Every line below between the line holding "unfolded. [cite: Beffara2008Universal, §5.2 Prop. 18] -/" and the line holding "balance holds uniformly", inclusive, should be repeated exactly, and all other lines omitted.

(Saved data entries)
——

import Summits.CriticalPhenomena.CardyFormulaZ2.Theorems.CardyFlipRussoCoveringLegDefs
import Literature.Probability.RandomPlanarGeometry.LatticeSimilarityCovariance
import Literature.Probability.RandomPlanarGeometry.ZoomFlow
import HarnessLib

/-!
# Vocabulary of line `five-arm-null`, skeleton v3 ("shifted family"), for the crux `CardyFlipRusso.CoveringLeg`
(stmt-CriticalPhenomena-6435)

Route `CardyFlipRusso` (sub-problem `CriticalPhenomena/CardyFormulaZ2`), crux
`Summit.CriticalPhenomena.CardyFormulaZ2.Theses.CardyFlipRusso.CoveringLeg`: Cardy's formula for critical SITE
percolation on the centred square lattice `G_s` (crude discretisation, frame A) IMPLIES Cardy's formula for
critical BOND percolation on `ℤ²` (crude discretisation `embDomainCrossing squareLatticeEmbedding.z`).

Second **definitions module** of the line (the first is `CardyFlipRussoCoveringLegDefs.lean`, p115880, whose
objects `SiteCardy`, `BondCardy`, `lawP`, `crossS`, `massII`, `massIII` are reused verbatim).  Skeleton v3
(lead `prover-line-stmt-CriticalPhenomena-6435-c1-0`, cycle 2) runs Beffara's `q`-interpolation for the
SHIFTED FAMILY of rectangles `R ⊕ δc := R.map (similarity 1 _ (δ·c))`, `c = i/√2`: route CardySectorGap's
covering-adapted frame B is frame A rotated by `ρ = (1 − i)/√2` and translated by the non-period vector `i/√2`
(`frame_zS_eq`), and translating the rectangle by `δ·i/√2` at mesh `δ` undoes that translation, so that

* at `q = ½` the frame bridge from the crux hypothesis is EXACT (`Sig.stub_frameBridgeShift`; no site-side
  boundary estimate, unlike v2's `Sig.stub_frameBridge`), and
* at `q = 0` the residual `O(δ)` translation between Kesten's covering frame and bond-`ℤ²` is absorbed by the
  tree's PROVED mesh-uniform continuity of crude bond-`ℤ²` crossing probabilities
  (`CornerLineDescent.SymmetricSeed.stub_CrudeCrossingContinuity_of_SS` ∘ `QuadCrossing.SchrammSmirnov2011_lemma_5_1_holds`)
  inside `Sig.stub_coveringBridgeShift`.

This file is sorry-free VOCABULARY: the four named statements of the shifted family (`CardyHalfShift`,
`PivotalBalanceShift`, `MixedInterpolationShift`, `MixedCardyZeroShift`), the four stub STATEMENTS
`Sig.stub_*Shift : Prop` (to be PROVED by helper files `Theorems/CardyFlipRussoCoveringLeg<Stub>.lean --supports
stmt-CriticalPhenomena-6435`; nothing is asserted here), the anchoring-uniform form `PivotalBalanceUniform` of
Beffara's eq. (5.1) with its two specialisations (to CardySectorGap's stmt-7049 at `w = 0` and to the shifted family
at `w = i/√2`), and the pure-logic glue `mixedCardyZeroShift_of`, `CoveringLeg_of_shiftStubs`.

Sources: V. Beffara, *Is critical 2D percolation universal?*, Progr. Probab. 60 (2008) §5.1–5.2, Prop. 18, eq. (5.1)
[Beffara2008Universal]; H. Kesten, *Percolation theory for mathematicians* (1982) §3.4 [Kesten1982];
O. Schramm, S. Smirnov, Ann. Probab. 39 (2011) Lemma 5.1/6.1 [SchrammSmirnov2011].
-/

noncomputable section

namespace Summit.CriticalPhenomena.CardyFormulaZ2.Cruxes.CoveringLeg.FiveArmNull

open Filter Set Topology
open Literature.Probability.RandomPlanarGeometry Literature.Probability.Percolation
open Literature.Probability.LatticeModels
open Literature.Barriers.CriticalPhenomena (MixedSite mixedParam)
open Summit.CriticalPhenomena.CardyFormulaZ2.Theses

/-! ### The shifted family: four named statements (route-posited, OPEN; nothing asserted) -/

/-- Cardy for the frame-B crude crossing probabilities at `q = ½` of the shifted family `R ⊕ δ·i/√2` (at `q = ½` the
law is `sitePercolation _ half`, `lawP_half`).  A route-posited OPEN statement (conclusion of `Sig.stub_frameBridgeShift`,
by which it is EQUIVALENT-in-use to the crux hypothesis; not a literature fact). -/
def CardyHalfShift : Prop :=
  ∀ R : ConformalRectangle, R.HasCrossingLimit
    (fun δ : ℝ => (lawP half).real
      (crossS (R.map (similarity 1 one_ne_zero ((δ : ℂ) * (Complex.I / (Real.sqrt 2 : ℂ))))) δ))
    cardyFunction

/-- **Beffara's eq. (5.1) for the shifted anchoring** — THE conjecture of skeleton v3: for every conformal rectangle,
uniformly in `q ∈ [0,1]`, the type-II and type-III pivotal masses of the crude crossing of `R ⊕ δ·i/√2` at mesh `δ`
agree to `o(1)` as `δ → 0⁺`.  Same mathematical content as CardySectorGap's `VertexFacePivotalBalance` (stmt-7049,
the unshifted anchoring `w = 0`); both are specialisations of `PivotalBalanceUniform`.  A route-posited OPEN
statement (Beffara 2008 leaves eq. (5.1) open; not a literature fact). -/
def PivotalBalanceShift : Prop :=
  ∀ R : ConformalRectangle, ∀ ε : ℝ, 0 < ε → ∃ δ₀ : ℝ, 0 < δ₀ ∧ ∀ δ : ℝ, 0 < δ → δ < δ₀ →
    ∀ q : unitInterval,
      |massII (R.map (similarity 1 one_ne_zero ((δ : ℂ) * (Complex.I / (Real.sqrt 2 : ℂ))))) q δ -
        massIII (R.map (similarity 1 one_ne_zero ((δ : ℂ) * (Complex.I / (Real.sqrt 2 : ℂ))))) q δ| < ε

/-- Universality along the shifted family: `P_{1/2}[cross] − P_0[cross] → 0` for `R ⊕ δ·i/√2` at mesh `δ`
(site-`G_s` at `½` and Kesten's encoding of bond-`ℤ²` cross alike).  A route-posited OPEN statement (conclusion of
`Sig.stub_russoShift`; not a literature fact). -/
def MixedInterpolationShift : Prop :=
  ∀ R : ConformalRectangle, Tendsto (fun δ : ℝ =>
    (lawP half).real (crossS (R.map (similarity 1 one_ne_zero ((δ : ℂ) * (Complex.I / (Real.sqrt 2 : ℂ))))) δ) -
      (lawP 0).real (crossS (R.map (similarity 1 one_ne_zero ((δ : ℂ) * (Complex.I / (Real.sqrt 2 : ℂ))))) δ))
    (𝓝[>] 0) (𝓝 0)

/-- Cardy for the frame-B crude crossing probabilities at `q = 0` (Kesten's covering encoding of bond-`ℤ²`) of the
shifted family.  A route-posited OPEN statement (hypothesis of `Sig.stub_coveringBridgeShift`; not a literature fact). -/
def MixedCardyZeroShift : Prop :=
  ∀ R : ConformalRectangle, R.HasCrossingLimit
    (fun δ : ℝ => (lawP 0).real
      (crossS (R.map (similarity 1 one_ne_zero ((δ : ℂ) * (Complex.I / (Real.sqrt 2 : ℂ))))) δ))
    cardyFunction

/-! ### The four stub statements of skeleton v3 (`Sig.stub_X` is the statement of the registered `stub_X`) -/

/-- STUB S1' — **FRAME BRIDGE, shifted family**: the crux hypothesis implies Cardy at `q = ½` along the shifted family.
EXACT (rigid transport: `ρ⁻¹·c = −w₀` cancels lead a1's residual half-cell shift).  Registered stub STATEMENT
(nothing asserted). -/
def Sig.stub_frameBridgeShift : Prop :=
  SiteCardy → CardyHalfShift

/-- STUB S2' — **PIVOTAL BALANCE, shifted family** (`PivotalBalanceShift`, the conjecture).  Registered stub STATEMENT
(nothing asserted). -/
def Sig.stub_pivotalBalanceShift : Prop :=
  PivotalBalanceShift

/-- STUB S4' — **RUSSO IN `q`, shifted family**: Beffara's Prop. 18 + the mean value theorem at each mesh turn the
balance into the interpolation.  Registered stub STATEMENT (nothing asserted). -/
def Sig.stub_russoShift : Prop :=
  PivotalBalanceShift → MixedInterpolationShift

/-- STUB S5' — **KESTEN'S COVERING BRIDGE, shifted family**: Cardy at `q = 0` along the shifted family implies Cardy
for crude bond-`ℤ²` crossings.  Registered stub STATEMENT (nothing asserted). -/
def Sig.stub_coveringBridgeShift : Prop :=
  MixedCardyZeroShift → BondCardy

/-! ### Certificates (`Iff.rfl`) — the expanded texts of the stubs -/

/-- S1' unfolded. [cite: Beffara2008Universal, §5.1] -/
theorem stub_frameBridgeShift_iff :
    Sig.stub_frameBridgeShift ↔ (SiteCardy → ∀ R : ConformalRectangle, R.HasCrossingLimit
      (fun δ : ℝ => (lawP half).real
        (crossS (R.map (similarity 1 one_ne_zero ((δ : ℂ) * (Complex.I / (Real.sqrt 2 : ℂ))))) δ))
      cardyFunction) :=
  Iff.rfl

/-- S4' unfolded. [cite: Beffara2008Universal, §5.2 Prop. 18] -/
theorem stub_russoShift_iff :
    Sig.stub_russoShift ↔ (PivotalBalanceShift → MixedInterpolationShift) :=
  Iff.rfl

/-- S5' unfolded. [cite: Kesten1982, §3.4] -/
theorem stub_coveringBridgeShift_iff :
    Sig.stub_coveringBridgeShift ↔ (MixedCardyZeroShift → BondCardy) :=
  Iff.rfl

/-! ### The anchoring-uniform form of Beffara's eq. (5.1) and its two specialisations -/

/-- **Beffara's eq. (5.1), uniform in the anchoring of the lattice**: the vertex/face pivotal balance holds uniformly
over all translates `R + δ w`, `‖w‖ ≤ 1`, of the rectangle by at most one mesh step.  Any scaling-limit proof of
eq. (5.1) is insensitive to the `O(δ)` position of the lattice, so this is the natural common strengthening of
CardySectorGap's stmt-7049 (`w = 0`) and of `PivotalBalanceShift` (`w = i/√2`).  A route-posited OPEN statement
(not a literature fact). -/
def PivotalBalanceUniform : Prop :=
  ∀ R : ConformalRectangle, ∀ ε : ℝ, 0 < ε → ∃ δ₀ : ℝ, 0 < δ₀ ∧ ∀ δ : ℝ, 0 < δ → δ < δ₀ →
    ∀ q : unitInterval, ∀ w : ℂ, ‖w‖ ≤ 1 →
      |massII (R.map (similarity 1 one_ne_zero ((δ : ℂ) * w))) q δ -
        massIII (R.map (similarity 1 one_ne_zero ((δ : ℂ) * w))) q δ| < ε

/-- `‖i/√2‖ = 1/√2 ≤ 1`. [folklore] -/
theorem norm_shiftVec_le_one : ‖Complex.I / (Real.sqrt 2 : ℂ)‖ ≤ 1 := by
  rw [norm_div, Complex.norm_I, Complex.norm_real, Real.norm_eq_abs,
    abs_of_nonneg (Real.sqrt_nonneg 2), one_div]
  exact inv_le_one_of_one_le₀ (Real.one_le_sqrt.2 one_le_two)

/-- The uniform form at `w = i/√2` is the balance along the shifted family. [cite: Beffara2008Universal, §5.2 eq. (5.1)] -/
theorem pivotalBalanceShift_of_uniform (hU : PivotalBalanceUniform) : PivotalBalanceShift := by
  intro R ε hε
  obtain ⟨δ₀, hδ₀, h⟩ := hU R ε hε
  exact ⟨δ₀, hδ₀, fun δ hδ hδlt q => h δ hδ hδlt q _ norm_shiftVec_le_one⟩

/-- The translate by `0` is the rectangle itself. [folklore] -/
theorem map_similarity_one_zero (R : ConformalRectangle) : R.map (similarity 1 one_ne_zero 0) = R := by
  have h : similarity 1 one_ne_zero 0 = Homeomorph.refl ℂ :=
    Homeomorph.ext fun p => by simp [similarity_apply]
  rw [h, MarkedDomain.map_refl]

/-- The uniform form at `w = 0` is CardySectorGap's `VertexFacePivotalBalance` (stmt-CriticalPhenomena-7049) BY NAME.
[cite: Beffara2008Universal, §5.2 eq. (5.1)] -/
theorem vertexFacePivotalBalance_of_uniform (hU : PivotalBalanceUniform) :
    CardySectorGap.VertexFacePivotalBalance := by
  rw [vertexFacePivotalBalance_iff]
  intro R ε hε
  obtain ⟨δ₀, hδ₀, h⟩ := hU R ε hε
  refine ⟨δ₀, hδ₀, fun δ hδ hδlt q => ?_⟩
  have h0 := h δ hδ hδlt q 0 (by simp)
  rwa [mul_zero, map_similarity_one_zero] at h0

/-! ### Glue (pure logic / one `Tendsto.sub`) -/

/-- **Cardy at `q = ½` + interpolation ⇒ Cardy at `q = 0`** along the shifted family (one `Tendsto.sub` inside each
uniformizing datum). [cite: Beffara2008Universal, §5.2] -/
theorem mixedCardyZeroShift_of (hC : CardyHalfShift) (hM : MixedInterpolationShift) : MixedCardyZeroShift := by
  intro R φ x hφ
  have h := (hC R φ x hφ).sub (hM R)
  simp only [sub_sub_cancel, sub_zero] at h
  exact h

/-- **The composition of skeleton v3** (glue only): frame bridge + pivotal balance + Russo in `q` + Kesten's covering
bridge along the shifted family imply `CoveringLeg`; the crux hypothesis `hSite` is consumed by S1'.
[cite: Beffara2008Universal, §5.1–5.2] -/
theorem CoveringLeg_of_shiftStubs : Summit.CriticalPhenomena.CardyFormulaZ2.Cruxes.CoveringLeg.FiveArmNull.Sig.stub_frameBridgeShift → Summit.CriticalPhenomena.CardyFormulaZ2.Cruxes.CoveringLeg.FiveArmNull.Sig.stub_pivotalBalanceShift → Summit.CriticalPhenomena.CardyFormulaZ2.Cruxes.CoveringLeg.FiveArmNull.Sig.stub_russoShift → Summit.CriticalPhenomena.CardyFormulaZ2.Cruxes.CoveringLeg.FiveArmNull.Sig.stub_coveringBridgeShift → Summit.CriticalPhenomena.CardyFormulaZ2.Theses.CardyFlipRusso.CoveringLeg := by
  intro hF hB hR hK
  exact coveringLeg_iff.2 fun hSite => hK (mixedCardyZeroShift_of (hF hSite) (hR hB))

/-! ### Skeleton v4 (lead `prover-line-stmt-CriticalPhenomena-6435-c2-0`, cycle 3): the calibrated stub

After wave 2 the composition consumes only `MixedInterpolationShift` (the INTEGRAL of Beffara's Russo integrand along
the shifted family; `coveringLeg_of_mixedInterpolationShift`, Reductions p122660), which is exactly frame-free site/bond
crossing universality (`mixedInterpolationShift_iff_universality`) and, under the crux hypothesis `SiteCardy`,
EQUIVALENT to the crux (`coveringLeg_iff_universality_of_siteCardy`, p123912).  Skeleton v4 therefore registers
`MixedInterpolationShift` itself as its one stub, in the `Sig.stub_*` convention of this module; Beffara's eq. (5.1)
(`PivotalBalanceShift`, the v3 stub) stays a sufficient route to it (`Sig.stub_russoShift`, landed p121401). -/

/-- STUB (v4) — **SITE-`G_s`/BOND-`ℤ²` CROSSING UNIVERSALITY along the shifted family**: `MixedInterpolationShift`
itself (`P_{1/2}[cross] − P_0[cross] → 0` for `R ⊕ δ·i/√2` at mesh `δ`).  Registered stub STATEMENT of skeleton v4
(nothing asserted; OPEN — the site-`G_s`/bond-`ℤ²` instance of crossing universality). -/
def Sig.stub_mixedInterpolationShift : Prop :=
  MixedInterpolationShift

/-- S (v4) unfolded: the v4 stub IS `MixedInterpolationShift`. [cite: Beffara2008Universal, §5.2] -/
theorem stub_mixedInterpolationShift_iff :
    Sig.stub_mixedInterpolationShift ↔ MixedInterpolationShift :=
  Iff.rfl

/-- **Beffara's eq. (5.1) route to the v4 stub** (glue): the v3 stubs S2' (pivotal balance) and S4' (Russo in `q`)
together give the v4 stub. [cite: Beffara2008Universal, §5.2 Prop. 18] -/
theorem stub_mixedInterpolationShift_of_shiftStubs : Summit.CriticalPhenomena.CardyFormulaZ2.Cruxes.CoveringLeg.FiveArmNull.Sig.stub_pivotalBalanceShift → Summit.CriticalPhenomena.CardyFormulaZ2.Cruxes.CoveringLeg.FiveArmNull.Sig.stub_russoShift → Summit.CriticalPhenomena.CardyFormulaZ2.Cruxes.CoveringLeg.FiveArmNull.Sig.stub_mixedInterpolationShift :=
  fun hB hR => hR hB

/-- **The composition of skeleton v4** (glue only): frame bridge + the v4 stub + Kesten's covering bridge along the
shifted family imply `CoveringLeg`. [cite: Beffara2008Universal, §5.1–5.2] -/
theorem CoveringLeg_of_shiftStubs_v4 : Summit.CriticalPhenomena.CardyFormulaZ2.Cruxes.CoveringLeg.FiveArmNull.Sig.stub_frameBridgeShift → Summit.CriticalPhenomena.CardyFormulaZ2.Cruxes.CoveringLeg.FiveArmNull.Sig.stub_mixedInterpolationShift → Summit.CriticalPhenomena.CardyFormulaZ2.Cruxes.CoveringLeg.FiveArmNull.Sig.stub_coveringBridgeShift → Summit.CriticalPhenomena.CardyFormulaZ2.Theses.CardyFlipRusso.CoveringLeg := by
  intro hF hM hK
  exact coveringLeg_iff.2 fun hSite => hK (mixedCardyZeroShift_of (hF hSite) hM)

end Summit.CriticalPhenomena.CardyFormulaZ2.Cruxes.CoveringLeg.FiveArmNull

end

——

### RESPONSE AREA
/-- S4' unfolded. [cite: Beffara2008Universal, §5.2 Prop. 18] -/
theorem stub_russoShift_iff :
    Sig.stub_russoShift ↔ (PivotalBalanceShift → MixedInterpolationShift) :=
  Iff.rfl

/-- S5' unfolded. [cite: Kesten1982, §3.4] -/
theorem stub_coveringBridgeShift_iff :
    Sig.stub_coveringBridgeShift ↔ (MixedCardyZeroShift → BondCardy) :=
  Iff.rfl

/-! ### The anchoring-uniform form of Beffara's eq. (5.1) and its two specialisations -/

/-- **Beffara's eq. (5.1), uniform in the anchoring of the lattice**: the vertex/face pivotal balance holds uniformly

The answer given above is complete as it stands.